* **Work item**:
Your output should be the lines of the entries below, exactly, from the first one through the line that holds "state with the superstability estimate (2.3) is".

(Collected data)
<<<<

import Literature.MathematicalPhysics.KineticTheory.InfiniteChainSuperstableEstimates
import HarnessLib

/-!
# Superstable states of the chain are logarithmically tempered

Topic `Literature/MathematicalPhysics/KineticTheory`; proofs-only companion of
`InfiniteChainSuperstableDynamics.lean` (no definition, no named fact). Setting of P. Buttà,
C. Marchioro, J. Stat. Phys. **164** (2016) 680–692 (arXiv:1602.01294), §2, `d = ν = 1`: the chain
`P : OscillatorChain` with non-negative `U`, `V`, BM's local energies `W_{μ,k}` (2.4), growth
functional `Q` (2.5), good set `𝒳₀ = {Q < ∞}` (`bmGood`), superstability estimate (2.3)
(`HasSuperstabilityEstimate`), and BM's (2.6) `ω(𝒳₀ᶜ) = 0` (in tree:
`ButtaMarchioro2016_eq26_chain_holds`).

Content: the elementary consequence of BM (3.7) (`bmLocalEnergy_le`, tree) with `k = 0`,
"a configuration of `𝒳₀` has site energies of at most LOGARITHMIC growth",
`p_x²/2 + U(q_x) + 1 ≤ Q(σ) (2 log(e+|x|) + 3)` (`siteEnergy_le_of_mem_bmGood`); with the coercivity
of an even polynomial `U` of degree `2s₁`, `(1+|q_x|)^{2s₁} ≤ C Q(σ)(2log(e+|x|)+3)`
(`one_add_abs_pow_le_of_mem_bmGood`); hence **every state with the superstability estimate (2.3) is
carried by logarithmically tempered configurations** (`ae_logTempered_of_hasSuperstabilityEstimate`),
in particular by Ruelle/Lanford–Lebowitz–Lieb tempered ones (linear growth of `|q_x|`, the growth
class of LLL 1977 Thm 4 for the quartic chain; `ae_abs_fst_le_linear_of_hasSuperstabilityEstimate`),
and the instance for the tree's pinned quartic chain (`…_pinnedChain`). This is the inclusion
"regular (BM-superstable) states ⊆ tempered states" used when DLR uniqueness is stated in a
tempered class (Cassandro–Olivieri–Pellegrinotti–Presutti 1978 / Lanford–Lebowitz–Lieb 1977 (18))
rather than in the superstable class, e.g. in the witness-regularisation seam of
`Summit.AtomisticToContinuum.FouriersLaw` (crux `GreenKuboContinuation`). All statements are
folklore-level consequences of BM (3.7) and (2.6).
-/

noncomputable section

open MeasureTheory Filter Set
open scoped Topology ENNReal

namespace Literature.MathematicalPhysics.KineticTheory.HeatConduction

namespace OscillatorChain

variable {P : OscillatorChain}

/-- **Logarithmic growth of the site energies on `𝒳₀`** (BM (3.7) with `k = 0`): for
`σ ∈ 𝒳₀` and every site `x`, `p_x²/2 + U(q_x) + 1 ≤ Q(σ)(2 log(e+|x|) + 3)` (`U, V ≥ 0`).
[cite: ButtaMarchioro2016, §3 eq. (3.7)] -/
theorem siteEnergy_le_of_mem_bmGood (hU0 : ∀ r, 0 ≤ P.U r) (hV0 : ∀ r, 0 ≤ P.V r)
    {σ : ChainConfig} (hσ : σ ∈ P.bmGood) (x : ℤ) :
    (σ x).2 ^ 2 / 2 + P.U (σ x).1 + 1 ≤
      P.bmGrowth σ * (2 * Real.log (Real.exp 1 + |(x : ℝ)|) + 3) := by
  have h1 : (σ x).2 ^ 2 / 2 + P.U (σ x).1 + 1 ≤ P.bmLocalEnergy x 0 σ :=
    site_le_bmLocalEnergy hU0 hV0 σ (mem_cbox_self x 0)
  have h2 := bmLocalEnergy_le hU0 hV0 hσ x 0
  simp only [Nat.cast_zero, mul_zero, zero_add] at h2
  exact h1.trans h2

/-- Momenta grow at most like `√log` on `𝒳₀`: `p_x² ≤ 2 Q(σ)(2 log(e+|x|) + 3)`. [folklore] -/
theorem sq_snd_le_of_mem_bmGood (hU0 : ∀ r, 0 ≤ P.U r) (hV0 : ∀ r, 0 ≤ P.V r)
    {σ : ChainConfig} (hσ : σ ∈ P.bmGood) (x : ℤ) :
    (σ x).2 ^ 2 ≤ 2 * (P.bmGrowth σ * (2 * Real.log (Real.exp 1 + |(x : ℝ)|) + 3)) := by
  have h := siteEnergy_le_of_mem_bmGood hU0 hV0 hσ x
  have hU := hU0 (σ x).1
  linarith

/-- **Logarithmic growth of the positions on `𝒳₀`** for an even polynomial pinning of degree
`2s₁ ≥ 2`: `(1 + |q_x|)^{2s₁} ≤ C Q(σ)(2 log(e+|x|) + 3)`, `C` depending on `U` only. [folklore] -/
theorem one_add_abs_pow_le_of_mem_bmGood {s₁ : ℕ} (hs₁ : 1 ≤ s₁) (hU : IsEvenPolyOfDegree P.U s₁)
    (hV0 : ∀ r, 0 ≤ P.V r) :
    ∃ C : ℝ, 1 ≤ C ∧ ∀ σ ∈ P.bmGood, ∀ x : ℤ,
      (1 + |(σ x).1|) ^ (2 * s₁) ≤
        C * (P.bmGrowth σ * (2 * Real.log (Real.exp 1 + |(x : ℝ)|) + 3)) := by
  obtain ⟨C, hC1, hC⟩ := hU.exists_one_add_abs_pow_le hs₁
  have hU0 : ∀ r, 0 ≤ P.U r := by obtain ⟨_, -, -, h⟩ := hU; exact h
  refine ⟨C, hC1, fun σ hσ x => ?_⟩
  have h := siteEnergy_le_of_mem_bmGood hU0 hV0 hσ x
  have hp : 0 ≤ (σ x).2 ^ 2 / 2 := by positivity
  calc (1 + |(σ x).1|) ^ (2 * s₁) ≤ C * (P.U (σ x).1 + 1) := hC _
    _ ≤ C * (P.bmGrowth σ * (2 * Real.log (Real.exp 1 + |(x : ℝ)|) + 3)) :=
        mul_le_mul_of_nonneg_left (by linarith) (zero_le_one.trans hC1)

/-- `2 log(e+|x|) + 3 ≤ 5 log(e+|x|)` (since `log(e+|x|) ≥ 1`). [folklore] -/
theorem two_mul_log_add_three_le (x : ℤ) :
    2 * Real.log (Real.exp 1 + |(x : ℝ)|) + 3 ≤ 5 * Real.log (Real.exp 1 + |(x : ℝ)|) := by
  have := one_le_log_exp_add_abs x
  linarith

/-- **Superstable states are logarithmically tempered.** If `U`, `V` are even non-negative
polynomials (`deg U = 2s₁ ≥ 2`, `deg V = 2s₂ ≥ 2`) and the state `ω` satisfies BM's
superstability estimate (2.3), then `ω`-almost every configuration has site energies, squared
momenta and `(1+|q_x|)^{2s₁}` all bounded by `C_σ log(e + |x|)` for all sites `x` (BM (2.6):
`ω(𝒳₀) = 1`, and the logarithmic bounds on `𝒳₀`). [cite: ButtaMarchioro2016, §2 eq. (2.6)] -/
theorem ae_logTempered_of_hasSuperstabilityEstimate {s₁ s₂ : ℕ} (hs₁ : 1 ≤ s₁) (hs₂ : 1 ≤ s₂)
    (hU : IsEvenPolyOfDegree P.U s₁) (hV : IsEvenPolyOfDegree P.V s₂) {ω : Measure ChainConfig}
    (hω : P.HasSuperstabilityEstimate ω) :
    ∀ᵐ σ ∂ω, ∃ C : ℝ, 0 ≤ C ∧ ∀ x : ℤ,
      (σ x).2 ^ 2 / 2 + P.U (σ x).1 + 1 ≤ C * Real.log (Real.exp 1 + |(x : ℝ)|) ∧
      (1 + |(σ x).1|) ^ (2 * s₁) ≤ C * Real.log (Real.exp 1 + |(x : ℝ)|) := by
  have hU0 : ∀ r, 0 ≤ P.U r := by obtain ⟨_, -, -, h⟩ := hU; exact h
  have hV0 : ∀ r, 0 ≤ P.V r := by obtain ⟨_, -, -, h⟩ := hV; exact h
  have hnull : ω (P.bmGood)ᶜ = 0 := (ButtaMarchioro2016_eq26_chain_holds P s₁ s₂ hs₁ hs₂ hU hV ω hω).2
  have hae : ∀ᵐ σ ∂ω, σ ∈ P.bmGood := by
    rw [ae_iff]
    exact hnull
  obtain ⟨C, hC1, hC⟩ := one_add_abs_pow_le_of_mem_bmGood hs₁ hU hV0
  filter_upwards [hae] with σ hσ
  have hQ1 : 1 ≤ P.bmGrowth σ := one_le_bmGrowth hU0 hV0 hσ
  have hQ0 : 0 ≤ P.bmGrowth σ := zero_le_one.trans hQ1
  refine ⟨5 * C * P.bmGrowth σ, by positivity, fun x => ⟨?_, ?_⟩⟩
  · have h := siteEnergy_le_of_mem_bmGood hU0 hV0 hσ x
    have hl := two_mul_log_add_three_le x
    have hlog0 : 0 ≤ Real.log (Real.exp 1 + |(x : ℝ)|) := zero_le_one.trans (one_le_log_exp_add_abs x)
    calc (σ x).2 ^ 2 / 2 + P.U (σ x).1 + 1
        ≤ P.bmGrowth σ * (2 * Real.log (Real.exp 1 + |(x : ℝ)|) + 3) := h
      _ ≤ P.bmGrowth σ * (5 * Real.log (Real.exp 1 + |(x : ℝ)|)) :=
          mul_le_mul_of_nonneg_left hl hQ0
      _ = 1 * P.bmGrowth σ * (5 * Real.log (Real.exp 1 + |(x : ℝ)|)) := by ring
      _ ≤ C * P.bmGrowth σ * (5 * Real.log (Real.exp 1 + |(x : ℝ)|)) := by
          gcongr
      _ = 5 * C * P.bmGrowth σ * Real.log (Real.exp 1 + |(x : ℝ)|) := by ring
  · have h := hC σ hσ x
    have hl := two_mul_log_add_three_le x
    have hC0 : 0 ≤ C := zero_le_one.trans hC1
    calc (1 + |(σ x).1|) ^ (2 * s₁)
        ≤ C * (P.bmGrowth σ * (2 * Real.log (Real.exp 1 + |(x : ℝ)|) + 3)) := h
      _ ≤ C * (P.bmGrowth σ * (5 * Real.log (Real.exp 1 + |(x : ℝ)|))) :=
          mul_le_mul_of_nonneg_left (mul_le_mul_of_nonneg_left hl hQ0) hC0
      _ = 5 * C * P.bmGrowth σ * Real.log (Real.exp 1 + |(x : ℝ)|) := by ring

/-- `log(e + |x|) ≤ 1 + |x|`. [folklore] -/
theorem log_exp_add_abs_le (x : ℤ) : Real.log (Real.exp 1 + |(x : ℝ)|) ≤ 1 + |(x : ℝ)| := by
  have hpos : 0 < Real.exp 1 + |(x : ℝ)| := by positivity
  have h1 : Real.exp 1 + |(x : ℝ)| ≤ Real.exp (1 + |(x : ℝ)|) := by
    rw [Real.exp_add]
    have he : 1 ≤ Real.exp 1 := Real.one_le_exp zero_le_one
    have ha : |(x : ℝ)| + 1 ≤ Real.exp |(x : ℝ)| := Real.add_one_le_exp _
    nlinarith [abs_nonneg (x : ℝ), Real.exp_pos |(x : ℝ)|]
  calc Real.log (Real.exp 1 + |(x : ℝ)|) ≤ Real.log (Real.exp (1 + |(x : ℝ)|)) :=
        Real.log_le_log hpos h1
    _ = 1 + |(x : ℝ)| := Real.log_exp _

/-- **Superstable states are tempered in the sense of Lanford–Lebowitz–Lieb / Ruelle**: under
(2.3), `ω`-a.e. configuration has at most LINEAR growth of the positions, `|q_x| ≤ C_σ (1 + |x|)`
(indeed `(1+|q_x|)^{2s₁} ≤ C_σ log(e+|x|)`; linear growth is the uniqueness class of LLL 1977
Thm 4 for `2s₁ = 4`). [folklore] -/
theorem ae_abs_fst_le_linear_of_hasSuperstabilityEstimate {s₁ s₂ : ℕ} (hs₁ : 1 ≤ s₁)
    (hs₂ : 1 ≤ s₂) (hU : IsEvenPolyOfDegree P.U s₁) (hV : IsEvenPolyOfDegree P.V s₂)
    {ω : Measure ChainConfig} (hω : P.HasSuperstabilityEstimate ω) :
    ∀ᵐ σ ∂ω, ∃ C : ℝ, 0 ≤ C ∧ ∀ x : ℤ, |(σ x).1| ≤ C * (1 + |(x : ℝ)|) := by
  filter_upwards [ae_logTempered_of_hasSuperstabilityEstimate hs₁ hs₂ hU hV hω] with σ hσ
  obtain ⟨C, hC0, hC⟩ := hσ
  refine ⟨C, hC0, fun x => ?_⟩
  have h := (hC x).2
  have hlog := log_exp_add_abs_le x
  have hbase : 0 ≤ 1 + |(σ x).1| := by positivity
  -- `|q| ≤ (1+|q|)^{2s₁}` since `1 + |q| ≥ 1` and `2s₁ ≥ 1`
  have hpow : 1 + |(σ x).1| ≤ (1 + |(σ x).1|) ^ (2 * s₁) := by
    calc 1 + |(σ x).1| = (1 + |(σ x).1|) ^ 1 := (pow_one _).symm
      _ ≤ (1 + |(σ x).1|) ^ (2 * s₁) :=
          pow_le_pow_right₀ (by linarith [abs_nonneg (σ x).1]) (by omega)
  calc |(σ x).1| ≤ 1 + |(σ x).1| := by linarith [abs_nonneg (σ x).1]
    _ ≤ (1 + |(σ x).1|) ^ (2 * s₁) := hpow
    _ ≤ C * Real.log (Real.exp 1 + |(x : ℝ)|) := h
    _ ≤ C * (1 + |(x : ℝ)|) := mul_le_mul_of_nonneg_left hlog hC0

/-- **The tree's pinned quartic chain**: every state of `pinnedChain ω₂ lam β γ` (`ω₂ ≥ 0`,
`lam > 0`, `β > 0`) with the superstability estimate (2.3) is carried by configurations with
`p_x²/2 + U(q_x) + 1 ≤ C_σ log(e+|x|)` and `(1+|q_x|)⁴ ≤ C_σ log(e+|x|)` for all `x`. [folklore] -/
theorem ae_logTempered_of_hasSuperstabilityEstimate_pinnedChain {ω₂ lam β : ℝ} (γ : ℝ)
    (hω₂ : 0 ≤ ω₂) (hl : 0 < lam) (hβ : 0 < β) {ω : Measure ChainConfig}
    (hω : (pinnedChain ω₂ lam β γ).HasSuperstabilityEstimate ω) :
    ∀ᵐ σ ∂ω, ∃ C : ℝ, 0 ≤ C ∧ ∀ x : ℤ,
      (σ x).2 ^ 2 / 2 + (pinnedChain ω₂ lam β γ).U (σ x).1 + 1 ≤
          C * Real.log (Real.exp 1 + |(x : ℝ)|) ∧
      (1 + |(σ x).1|) ^ 4 ≤ C * Real.log (Real.exp 1 + |(x : ℝ)|) := by
  have h := ae_logTempered_of_hasSuperstabilityEstimate (P := pinnedChain ω₂ lam β γ) (s₁ := 2)
    (s₂ := 2) (by norm_num) (by norm_num) (pinnedChain_isEvenPolyOfDegree_U β γ hω₂ hl)
    (pinnedChain_isEvenPolyOfDegree_V ω₂ lam γ hβ) hω
  simpa using h

/-- The pinned quartic chain: superstable states are carried by linearly tempered configurations,
`|q_x| ≤ C_σ (1 + |x|)`. [folklore] -/
theorem ae_abs_fst_le_linear_of_hasSuperstabilityEstimate_pinnedChain {ω₂ lam β : ℝ} (γ : ℝ)
    (hω₂ : 0 ≤ ω₂) (hl : 0 < lam) (hβ : 0 < β) {ω : Measure ChainConfig}
    (hω : (pinnedChain ω₂ lam β γ).HasSuperstabilityEstimate ω) :
    ∀ᵐ σ ∂ω, ∃ C : ℝ, 0 ≤ C ∧ ∀ x : ℤ, |(σ x).1| ≤ C * (1 + |(x : ℝ)|) :=
  ae_abs_fst_le_linear_of_hasSuperstabilityEstimate (P := pinnedChain ω₂ lam β γ) (s₁ := 2)
    (s₂ := 2) (by norm_num) (by norm_num) (pinnedChain_isEvenPolyOfDegree_U β γ hω₂ hl)
    (pinnedChain_isEvenPolyOfDegree_V ω₂ lam γ hβ) hω

end OscillatorChain

end Literature.MathematicalPhysics.KineticTheory.HeatConduction

end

>>>>

* **Result**:
import Literature.MathematicalPhysics.KineticTheory.InfiniteChainSuperstableEstimates
import HarnessLib

/-!
# Superstable states of the chain are logarithmically tempered

Topic `Literature/MathematicalPhysics/KineticTheory`; proofs-only companion of
`InfiniteChainSuperstableDynamics.lean` (no definition, no named fact). Setting of P. Buttà,
C. Marchioro, J. Stat. Phys. **164** (2016) 680–692 (arXiv:1602.01294), §2, `d = ν = 1`: the chain
`P : OscillatorChain` with non-negative `U`, `V`, BM's local energies `W_{μ,k}` (2.4), growth
functional `Q` (2.5), good set `𝒳₀ = {Q < ∞}` (`bmGood`), superstability estimate (2.3)
(`HasSuperstabilityEstimate`), and BM's (2.6) `ω(𝒳₀ᶜ) = 0` (in tree:
`ButtaMarchioro2016_eq26_chain_holds`).

Content: the elementary consequence of BM (3.7) (`bmLocalEnergy_le`, tree) with `k = 0`,
"a configuration of `𝒳₀` has site energies of at most LOGARITHMIC growth",
`p_x²/2 + U(q_x) + 1 ≤ Q(σ) (2 log(e+|x|) + 3)` (`siteEnergy_le_of_mem_bmGood`); with the coercivity
of an even polynomial `U` of degree `2s₁`, `(1+|q_x|)^{2s₁} ≤ C Q(σ)(2log(e+|x|)+3)`
(`one_add_abs_pow_le_of_mem_bmGood`); hence **every state with the superstability estimate (2.3) is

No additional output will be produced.